WHAT TO WORK ON ->
Would you please copy each line below that includes the string "variable"?

DATASET RECORDS ->
+===+
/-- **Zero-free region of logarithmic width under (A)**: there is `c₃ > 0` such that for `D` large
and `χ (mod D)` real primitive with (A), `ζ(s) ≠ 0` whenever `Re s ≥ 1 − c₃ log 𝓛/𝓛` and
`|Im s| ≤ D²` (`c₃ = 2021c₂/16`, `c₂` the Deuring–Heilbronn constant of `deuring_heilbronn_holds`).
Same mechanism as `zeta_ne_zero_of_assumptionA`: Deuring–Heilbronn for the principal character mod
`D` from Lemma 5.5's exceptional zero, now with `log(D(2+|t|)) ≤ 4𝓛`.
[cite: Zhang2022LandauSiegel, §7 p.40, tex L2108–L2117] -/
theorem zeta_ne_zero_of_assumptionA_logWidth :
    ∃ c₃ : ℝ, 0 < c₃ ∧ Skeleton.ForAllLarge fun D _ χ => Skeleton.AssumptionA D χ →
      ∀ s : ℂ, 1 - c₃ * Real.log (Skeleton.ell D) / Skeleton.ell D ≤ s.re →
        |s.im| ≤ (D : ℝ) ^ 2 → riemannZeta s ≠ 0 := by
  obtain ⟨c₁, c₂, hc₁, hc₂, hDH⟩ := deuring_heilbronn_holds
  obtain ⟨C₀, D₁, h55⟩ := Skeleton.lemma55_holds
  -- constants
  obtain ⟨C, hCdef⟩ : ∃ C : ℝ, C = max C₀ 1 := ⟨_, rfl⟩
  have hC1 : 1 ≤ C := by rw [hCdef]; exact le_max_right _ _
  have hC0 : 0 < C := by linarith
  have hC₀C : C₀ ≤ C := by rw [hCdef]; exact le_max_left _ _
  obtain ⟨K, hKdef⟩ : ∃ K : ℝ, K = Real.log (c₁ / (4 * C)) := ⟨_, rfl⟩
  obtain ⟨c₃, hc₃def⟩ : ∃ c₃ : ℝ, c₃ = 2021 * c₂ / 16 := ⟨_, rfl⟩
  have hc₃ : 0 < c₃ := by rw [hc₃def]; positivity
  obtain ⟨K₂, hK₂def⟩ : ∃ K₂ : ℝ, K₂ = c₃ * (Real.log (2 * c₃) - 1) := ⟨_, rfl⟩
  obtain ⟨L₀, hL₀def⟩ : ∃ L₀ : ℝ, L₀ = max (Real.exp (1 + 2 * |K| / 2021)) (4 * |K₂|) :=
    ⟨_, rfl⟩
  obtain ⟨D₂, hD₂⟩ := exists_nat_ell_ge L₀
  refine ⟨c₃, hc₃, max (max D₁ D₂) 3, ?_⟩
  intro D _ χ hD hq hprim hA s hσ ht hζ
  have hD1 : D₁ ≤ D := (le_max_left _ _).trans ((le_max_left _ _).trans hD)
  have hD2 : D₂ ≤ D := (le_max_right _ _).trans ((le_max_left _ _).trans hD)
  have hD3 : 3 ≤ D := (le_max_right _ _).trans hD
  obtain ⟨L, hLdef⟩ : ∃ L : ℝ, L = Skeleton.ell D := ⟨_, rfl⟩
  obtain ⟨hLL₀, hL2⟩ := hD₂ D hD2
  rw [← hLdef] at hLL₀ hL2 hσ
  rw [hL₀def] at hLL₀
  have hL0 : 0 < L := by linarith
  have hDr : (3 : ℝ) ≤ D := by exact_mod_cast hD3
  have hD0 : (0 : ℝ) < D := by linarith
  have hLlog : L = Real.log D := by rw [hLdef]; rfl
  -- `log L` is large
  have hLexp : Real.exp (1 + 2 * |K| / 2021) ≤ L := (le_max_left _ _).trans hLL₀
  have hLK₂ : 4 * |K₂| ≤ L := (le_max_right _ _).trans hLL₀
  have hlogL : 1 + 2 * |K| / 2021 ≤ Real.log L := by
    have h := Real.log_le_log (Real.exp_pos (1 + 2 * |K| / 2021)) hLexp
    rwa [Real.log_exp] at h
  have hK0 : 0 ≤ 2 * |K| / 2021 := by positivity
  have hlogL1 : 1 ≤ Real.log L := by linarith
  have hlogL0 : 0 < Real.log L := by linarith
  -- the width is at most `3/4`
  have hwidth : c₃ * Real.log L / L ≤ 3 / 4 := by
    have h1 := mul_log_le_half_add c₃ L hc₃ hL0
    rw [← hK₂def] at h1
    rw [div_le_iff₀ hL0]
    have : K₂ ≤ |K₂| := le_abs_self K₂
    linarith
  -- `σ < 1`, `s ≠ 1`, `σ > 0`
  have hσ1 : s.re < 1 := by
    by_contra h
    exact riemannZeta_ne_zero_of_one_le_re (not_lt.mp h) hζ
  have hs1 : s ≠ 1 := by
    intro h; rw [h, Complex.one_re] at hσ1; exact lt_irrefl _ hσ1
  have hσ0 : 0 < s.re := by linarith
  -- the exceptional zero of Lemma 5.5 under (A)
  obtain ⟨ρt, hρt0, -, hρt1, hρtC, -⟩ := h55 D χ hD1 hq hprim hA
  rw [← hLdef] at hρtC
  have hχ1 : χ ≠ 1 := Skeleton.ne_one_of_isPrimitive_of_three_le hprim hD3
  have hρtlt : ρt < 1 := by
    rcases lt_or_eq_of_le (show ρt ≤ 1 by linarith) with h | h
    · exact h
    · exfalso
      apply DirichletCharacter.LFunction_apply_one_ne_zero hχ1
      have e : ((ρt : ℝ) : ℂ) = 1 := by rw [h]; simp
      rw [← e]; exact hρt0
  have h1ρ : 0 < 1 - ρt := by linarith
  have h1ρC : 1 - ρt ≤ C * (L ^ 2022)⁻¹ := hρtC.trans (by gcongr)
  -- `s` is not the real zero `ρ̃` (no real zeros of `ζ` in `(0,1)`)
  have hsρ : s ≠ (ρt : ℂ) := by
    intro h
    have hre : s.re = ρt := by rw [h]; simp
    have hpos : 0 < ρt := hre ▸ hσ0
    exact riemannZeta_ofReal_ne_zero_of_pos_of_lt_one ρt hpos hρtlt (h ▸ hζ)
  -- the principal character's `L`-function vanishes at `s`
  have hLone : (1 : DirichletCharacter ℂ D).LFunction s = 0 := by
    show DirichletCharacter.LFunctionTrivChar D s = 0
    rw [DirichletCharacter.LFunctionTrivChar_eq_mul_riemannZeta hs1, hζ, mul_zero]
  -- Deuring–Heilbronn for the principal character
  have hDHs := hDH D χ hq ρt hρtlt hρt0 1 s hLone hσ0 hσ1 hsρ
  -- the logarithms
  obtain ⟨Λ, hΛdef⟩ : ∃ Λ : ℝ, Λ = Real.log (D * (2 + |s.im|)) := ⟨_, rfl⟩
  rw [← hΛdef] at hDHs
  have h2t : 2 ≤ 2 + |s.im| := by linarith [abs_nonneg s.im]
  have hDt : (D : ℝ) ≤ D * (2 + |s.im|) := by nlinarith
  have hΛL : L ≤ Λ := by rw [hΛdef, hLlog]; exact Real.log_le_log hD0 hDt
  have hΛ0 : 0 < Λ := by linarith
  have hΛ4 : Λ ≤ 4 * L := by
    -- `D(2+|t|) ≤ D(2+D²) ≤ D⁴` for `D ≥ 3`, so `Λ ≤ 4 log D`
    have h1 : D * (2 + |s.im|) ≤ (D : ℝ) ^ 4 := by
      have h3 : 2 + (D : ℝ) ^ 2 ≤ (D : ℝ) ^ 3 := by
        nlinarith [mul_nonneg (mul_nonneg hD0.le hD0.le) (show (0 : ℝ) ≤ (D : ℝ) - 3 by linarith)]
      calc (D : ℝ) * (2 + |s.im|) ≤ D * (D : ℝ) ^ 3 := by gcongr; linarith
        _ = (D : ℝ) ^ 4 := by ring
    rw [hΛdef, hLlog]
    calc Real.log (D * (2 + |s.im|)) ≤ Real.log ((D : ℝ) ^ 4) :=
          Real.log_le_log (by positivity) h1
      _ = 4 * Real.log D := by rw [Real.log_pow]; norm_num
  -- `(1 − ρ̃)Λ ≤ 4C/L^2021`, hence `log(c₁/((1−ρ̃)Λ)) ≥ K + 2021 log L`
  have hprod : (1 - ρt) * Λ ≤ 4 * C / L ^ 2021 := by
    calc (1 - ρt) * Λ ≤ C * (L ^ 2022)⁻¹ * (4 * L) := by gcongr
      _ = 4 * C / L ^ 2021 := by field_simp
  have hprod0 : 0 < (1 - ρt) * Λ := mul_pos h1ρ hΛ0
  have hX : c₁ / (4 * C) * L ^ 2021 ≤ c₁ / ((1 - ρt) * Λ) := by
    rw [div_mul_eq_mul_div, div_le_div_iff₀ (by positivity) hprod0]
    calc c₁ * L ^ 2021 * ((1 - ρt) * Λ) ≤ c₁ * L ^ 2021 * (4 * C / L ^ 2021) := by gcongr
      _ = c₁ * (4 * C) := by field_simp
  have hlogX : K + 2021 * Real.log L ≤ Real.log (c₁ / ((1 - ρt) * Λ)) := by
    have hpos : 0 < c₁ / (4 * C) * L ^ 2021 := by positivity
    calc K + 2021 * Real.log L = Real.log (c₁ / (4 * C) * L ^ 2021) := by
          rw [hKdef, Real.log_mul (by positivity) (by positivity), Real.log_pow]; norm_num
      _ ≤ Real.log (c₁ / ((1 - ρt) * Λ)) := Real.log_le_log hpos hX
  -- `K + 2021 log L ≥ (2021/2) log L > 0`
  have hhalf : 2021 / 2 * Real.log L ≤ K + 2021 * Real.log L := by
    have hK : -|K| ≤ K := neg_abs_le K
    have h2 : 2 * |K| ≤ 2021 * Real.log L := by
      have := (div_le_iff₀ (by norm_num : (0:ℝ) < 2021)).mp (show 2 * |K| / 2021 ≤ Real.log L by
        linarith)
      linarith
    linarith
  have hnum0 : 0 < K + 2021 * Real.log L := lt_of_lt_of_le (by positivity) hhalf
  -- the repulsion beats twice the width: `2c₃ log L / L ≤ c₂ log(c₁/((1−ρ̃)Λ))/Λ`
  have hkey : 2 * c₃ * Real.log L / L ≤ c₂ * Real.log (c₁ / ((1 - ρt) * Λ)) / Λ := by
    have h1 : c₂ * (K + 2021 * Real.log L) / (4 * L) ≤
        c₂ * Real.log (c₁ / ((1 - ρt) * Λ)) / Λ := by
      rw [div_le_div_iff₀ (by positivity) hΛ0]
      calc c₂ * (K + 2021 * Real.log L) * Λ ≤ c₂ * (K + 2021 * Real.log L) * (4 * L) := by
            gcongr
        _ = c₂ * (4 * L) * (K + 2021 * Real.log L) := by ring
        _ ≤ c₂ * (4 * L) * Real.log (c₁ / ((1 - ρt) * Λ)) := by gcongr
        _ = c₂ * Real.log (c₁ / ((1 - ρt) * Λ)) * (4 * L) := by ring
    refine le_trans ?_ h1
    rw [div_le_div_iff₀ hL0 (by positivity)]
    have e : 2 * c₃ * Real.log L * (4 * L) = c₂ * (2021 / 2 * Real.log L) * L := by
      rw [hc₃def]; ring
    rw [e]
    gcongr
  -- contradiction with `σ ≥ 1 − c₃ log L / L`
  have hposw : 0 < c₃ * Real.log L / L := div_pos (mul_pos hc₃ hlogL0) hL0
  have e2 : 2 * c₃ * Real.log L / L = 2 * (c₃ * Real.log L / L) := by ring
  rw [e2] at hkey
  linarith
+===+
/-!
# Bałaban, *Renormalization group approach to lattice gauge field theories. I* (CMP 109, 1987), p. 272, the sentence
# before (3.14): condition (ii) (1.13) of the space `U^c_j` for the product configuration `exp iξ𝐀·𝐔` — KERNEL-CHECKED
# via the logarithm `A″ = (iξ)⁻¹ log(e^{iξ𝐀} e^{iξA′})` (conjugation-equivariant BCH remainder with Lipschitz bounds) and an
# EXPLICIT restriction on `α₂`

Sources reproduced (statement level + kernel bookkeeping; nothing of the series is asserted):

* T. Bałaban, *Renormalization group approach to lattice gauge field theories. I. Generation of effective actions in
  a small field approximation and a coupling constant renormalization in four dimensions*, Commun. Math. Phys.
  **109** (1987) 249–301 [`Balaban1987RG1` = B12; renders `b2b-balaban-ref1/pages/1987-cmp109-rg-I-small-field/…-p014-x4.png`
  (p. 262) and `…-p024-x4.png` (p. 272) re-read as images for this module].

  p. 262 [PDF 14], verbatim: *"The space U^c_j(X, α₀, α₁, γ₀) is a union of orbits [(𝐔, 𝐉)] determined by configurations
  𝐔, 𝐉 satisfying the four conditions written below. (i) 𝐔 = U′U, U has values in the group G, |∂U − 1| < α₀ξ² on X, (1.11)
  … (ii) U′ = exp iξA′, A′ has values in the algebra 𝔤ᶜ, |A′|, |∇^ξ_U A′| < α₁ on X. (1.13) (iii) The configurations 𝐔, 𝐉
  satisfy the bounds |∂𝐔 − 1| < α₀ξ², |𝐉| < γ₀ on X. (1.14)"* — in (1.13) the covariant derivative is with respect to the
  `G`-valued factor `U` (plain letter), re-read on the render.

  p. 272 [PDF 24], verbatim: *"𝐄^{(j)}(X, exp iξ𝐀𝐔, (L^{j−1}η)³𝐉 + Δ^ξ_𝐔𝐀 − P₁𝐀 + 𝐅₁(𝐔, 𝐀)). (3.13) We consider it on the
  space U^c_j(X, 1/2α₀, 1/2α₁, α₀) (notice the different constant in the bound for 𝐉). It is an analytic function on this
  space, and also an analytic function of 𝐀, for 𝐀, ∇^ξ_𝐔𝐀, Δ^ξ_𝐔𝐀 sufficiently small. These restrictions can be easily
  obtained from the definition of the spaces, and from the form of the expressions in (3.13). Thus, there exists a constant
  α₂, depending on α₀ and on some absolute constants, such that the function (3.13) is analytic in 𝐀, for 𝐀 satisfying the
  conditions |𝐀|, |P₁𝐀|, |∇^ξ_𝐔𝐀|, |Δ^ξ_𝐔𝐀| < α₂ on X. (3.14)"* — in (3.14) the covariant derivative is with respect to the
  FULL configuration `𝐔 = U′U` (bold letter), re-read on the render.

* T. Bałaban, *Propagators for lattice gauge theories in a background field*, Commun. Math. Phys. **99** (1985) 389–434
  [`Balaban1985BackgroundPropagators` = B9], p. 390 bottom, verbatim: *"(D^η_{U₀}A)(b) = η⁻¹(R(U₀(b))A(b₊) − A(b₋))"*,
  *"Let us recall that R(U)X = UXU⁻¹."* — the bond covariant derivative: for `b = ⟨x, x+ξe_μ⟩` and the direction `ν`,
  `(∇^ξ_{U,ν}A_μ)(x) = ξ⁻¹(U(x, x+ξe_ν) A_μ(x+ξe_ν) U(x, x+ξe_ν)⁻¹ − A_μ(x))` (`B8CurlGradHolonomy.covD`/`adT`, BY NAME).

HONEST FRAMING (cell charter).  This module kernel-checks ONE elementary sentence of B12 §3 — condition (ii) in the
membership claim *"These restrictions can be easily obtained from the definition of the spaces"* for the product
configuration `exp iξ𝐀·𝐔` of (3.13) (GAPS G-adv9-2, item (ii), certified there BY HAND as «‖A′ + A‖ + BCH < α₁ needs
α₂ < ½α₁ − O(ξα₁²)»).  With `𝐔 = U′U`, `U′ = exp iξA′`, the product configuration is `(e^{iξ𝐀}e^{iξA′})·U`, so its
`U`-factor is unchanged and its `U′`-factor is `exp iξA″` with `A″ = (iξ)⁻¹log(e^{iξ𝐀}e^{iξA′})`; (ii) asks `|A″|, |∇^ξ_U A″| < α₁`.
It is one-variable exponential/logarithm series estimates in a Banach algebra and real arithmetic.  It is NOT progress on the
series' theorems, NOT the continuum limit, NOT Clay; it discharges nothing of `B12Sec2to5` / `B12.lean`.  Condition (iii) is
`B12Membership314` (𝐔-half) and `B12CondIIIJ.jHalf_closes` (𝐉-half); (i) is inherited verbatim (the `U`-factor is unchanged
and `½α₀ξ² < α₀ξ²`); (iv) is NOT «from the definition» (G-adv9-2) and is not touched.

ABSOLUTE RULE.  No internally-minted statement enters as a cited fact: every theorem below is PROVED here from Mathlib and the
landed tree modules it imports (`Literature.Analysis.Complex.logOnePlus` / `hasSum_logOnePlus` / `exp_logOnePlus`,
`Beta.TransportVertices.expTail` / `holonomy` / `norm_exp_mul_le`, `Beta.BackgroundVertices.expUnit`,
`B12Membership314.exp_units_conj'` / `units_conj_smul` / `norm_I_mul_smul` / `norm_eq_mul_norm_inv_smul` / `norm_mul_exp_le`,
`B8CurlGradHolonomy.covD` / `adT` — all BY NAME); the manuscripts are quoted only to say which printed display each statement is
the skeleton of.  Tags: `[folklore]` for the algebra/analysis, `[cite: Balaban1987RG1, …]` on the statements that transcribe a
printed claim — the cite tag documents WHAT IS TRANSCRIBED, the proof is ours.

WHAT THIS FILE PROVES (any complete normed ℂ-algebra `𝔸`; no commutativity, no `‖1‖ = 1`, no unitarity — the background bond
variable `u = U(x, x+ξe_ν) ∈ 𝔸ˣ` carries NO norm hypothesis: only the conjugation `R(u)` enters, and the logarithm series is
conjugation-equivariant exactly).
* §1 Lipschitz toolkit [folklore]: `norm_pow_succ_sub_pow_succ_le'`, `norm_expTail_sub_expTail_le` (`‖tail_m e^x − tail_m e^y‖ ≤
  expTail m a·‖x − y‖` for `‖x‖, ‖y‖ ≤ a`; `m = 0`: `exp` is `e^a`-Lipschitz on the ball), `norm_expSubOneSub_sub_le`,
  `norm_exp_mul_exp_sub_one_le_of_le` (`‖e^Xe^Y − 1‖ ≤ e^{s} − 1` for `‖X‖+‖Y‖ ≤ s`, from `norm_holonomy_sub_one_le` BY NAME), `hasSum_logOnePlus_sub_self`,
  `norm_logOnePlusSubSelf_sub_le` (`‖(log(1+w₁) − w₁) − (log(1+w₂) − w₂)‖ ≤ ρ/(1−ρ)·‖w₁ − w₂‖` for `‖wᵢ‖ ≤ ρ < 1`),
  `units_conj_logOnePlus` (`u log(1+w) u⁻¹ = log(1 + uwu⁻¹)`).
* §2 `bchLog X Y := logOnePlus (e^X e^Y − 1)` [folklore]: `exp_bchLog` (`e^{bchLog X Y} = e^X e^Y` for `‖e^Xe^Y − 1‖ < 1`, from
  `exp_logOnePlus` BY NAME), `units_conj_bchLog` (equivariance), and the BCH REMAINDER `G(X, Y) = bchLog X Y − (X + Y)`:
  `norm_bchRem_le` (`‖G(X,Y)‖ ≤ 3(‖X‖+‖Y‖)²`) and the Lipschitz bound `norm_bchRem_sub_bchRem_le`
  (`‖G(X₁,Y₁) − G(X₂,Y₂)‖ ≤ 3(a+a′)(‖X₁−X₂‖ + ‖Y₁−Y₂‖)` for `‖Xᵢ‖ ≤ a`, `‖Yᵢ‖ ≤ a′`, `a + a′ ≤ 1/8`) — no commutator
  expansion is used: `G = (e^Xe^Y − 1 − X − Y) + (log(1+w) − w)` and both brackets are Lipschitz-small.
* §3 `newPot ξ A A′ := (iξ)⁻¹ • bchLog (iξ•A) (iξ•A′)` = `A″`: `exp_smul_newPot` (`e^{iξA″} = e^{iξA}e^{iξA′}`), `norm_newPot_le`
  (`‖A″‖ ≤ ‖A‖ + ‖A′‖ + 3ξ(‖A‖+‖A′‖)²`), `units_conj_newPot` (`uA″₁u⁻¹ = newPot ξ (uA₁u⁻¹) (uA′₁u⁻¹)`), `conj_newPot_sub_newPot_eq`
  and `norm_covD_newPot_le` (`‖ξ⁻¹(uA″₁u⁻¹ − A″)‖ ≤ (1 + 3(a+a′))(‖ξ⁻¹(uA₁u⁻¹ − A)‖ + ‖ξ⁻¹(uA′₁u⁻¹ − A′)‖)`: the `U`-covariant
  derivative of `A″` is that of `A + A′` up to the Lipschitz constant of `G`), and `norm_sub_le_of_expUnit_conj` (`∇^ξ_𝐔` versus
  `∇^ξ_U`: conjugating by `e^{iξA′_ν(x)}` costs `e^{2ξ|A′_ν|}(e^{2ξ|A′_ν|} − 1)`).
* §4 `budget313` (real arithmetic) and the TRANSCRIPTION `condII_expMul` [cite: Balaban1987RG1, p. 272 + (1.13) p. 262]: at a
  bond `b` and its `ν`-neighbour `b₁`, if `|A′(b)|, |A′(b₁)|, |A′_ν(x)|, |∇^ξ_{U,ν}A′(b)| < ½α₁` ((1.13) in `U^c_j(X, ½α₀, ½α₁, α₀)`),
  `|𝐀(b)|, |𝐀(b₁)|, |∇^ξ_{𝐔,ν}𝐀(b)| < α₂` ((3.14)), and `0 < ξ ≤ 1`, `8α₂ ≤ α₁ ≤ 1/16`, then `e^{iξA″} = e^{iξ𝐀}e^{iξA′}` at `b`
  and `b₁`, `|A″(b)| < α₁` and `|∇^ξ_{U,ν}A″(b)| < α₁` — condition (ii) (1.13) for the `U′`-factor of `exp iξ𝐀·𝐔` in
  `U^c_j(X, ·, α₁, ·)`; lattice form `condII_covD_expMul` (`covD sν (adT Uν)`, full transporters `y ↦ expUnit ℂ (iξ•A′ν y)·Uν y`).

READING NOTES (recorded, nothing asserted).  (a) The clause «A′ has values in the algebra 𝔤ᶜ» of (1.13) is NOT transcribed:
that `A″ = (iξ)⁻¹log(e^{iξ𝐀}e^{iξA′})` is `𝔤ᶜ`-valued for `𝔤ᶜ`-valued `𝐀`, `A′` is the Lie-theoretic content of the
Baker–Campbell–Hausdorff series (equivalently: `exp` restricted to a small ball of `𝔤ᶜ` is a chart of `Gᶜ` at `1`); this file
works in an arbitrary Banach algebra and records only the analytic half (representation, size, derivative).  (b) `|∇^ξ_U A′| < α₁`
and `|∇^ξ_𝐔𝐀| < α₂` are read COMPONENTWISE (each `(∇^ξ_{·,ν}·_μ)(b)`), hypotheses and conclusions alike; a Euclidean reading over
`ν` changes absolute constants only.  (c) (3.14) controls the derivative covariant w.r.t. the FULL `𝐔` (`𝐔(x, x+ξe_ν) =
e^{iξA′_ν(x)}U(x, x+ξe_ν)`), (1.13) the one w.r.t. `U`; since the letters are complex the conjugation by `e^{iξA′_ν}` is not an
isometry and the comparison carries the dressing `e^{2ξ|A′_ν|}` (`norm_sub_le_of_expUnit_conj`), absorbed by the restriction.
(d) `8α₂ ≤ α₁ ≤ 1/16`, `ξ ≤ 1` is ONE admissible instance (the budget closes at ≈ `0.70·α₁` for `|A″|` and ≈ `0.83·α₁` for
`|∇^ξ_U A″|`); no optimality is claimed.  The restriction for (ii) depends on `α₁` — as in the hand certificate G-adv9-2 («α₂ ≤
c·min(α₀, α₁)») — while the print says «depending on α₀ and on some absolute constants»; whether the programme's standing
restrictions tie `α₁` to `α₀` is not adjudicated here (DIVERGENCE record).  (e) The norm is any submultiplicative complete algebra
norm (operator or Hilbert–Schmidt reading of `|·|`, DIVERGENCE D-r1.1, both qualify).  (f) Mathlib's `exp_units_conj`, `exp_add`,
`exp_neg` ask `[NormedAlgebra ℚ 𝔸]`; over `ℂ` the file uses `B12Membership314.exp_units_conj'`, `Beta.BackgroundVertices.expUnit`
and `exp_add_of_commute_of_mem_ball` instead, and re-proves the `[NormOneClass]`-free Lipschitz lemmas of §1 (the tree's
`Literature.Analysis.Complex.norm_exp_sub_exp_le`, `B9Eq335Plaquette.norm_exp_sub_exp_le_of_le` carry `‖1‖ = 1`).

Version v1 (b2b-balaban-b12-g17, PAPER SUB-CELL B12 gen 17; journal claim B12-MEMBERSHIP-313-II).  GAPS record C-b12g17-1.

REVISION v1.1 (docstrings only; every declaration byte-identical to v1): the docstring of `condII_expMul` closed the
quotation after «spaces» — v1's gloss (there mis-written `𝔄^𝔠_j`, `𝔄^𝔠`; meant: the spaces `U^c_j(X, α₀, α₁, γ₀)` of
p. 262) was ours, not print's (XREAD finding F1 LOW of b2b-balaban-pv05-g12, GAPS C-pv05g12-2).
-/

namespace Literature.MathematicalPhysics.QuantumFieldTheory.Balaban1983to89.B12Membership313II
+===+
ANSWER FOR THIS EXERCISE ->
It is one-variable exponential/logarithm series estimates in a Banach algebra and real arithmetic.  It is NOT progress on the
variable `u = U(x, x+ξe_ν) ∈ 𝔸ˣ` carries NO norm hypothesis: only the conjugation `R(u)` enters, and the logarithm series is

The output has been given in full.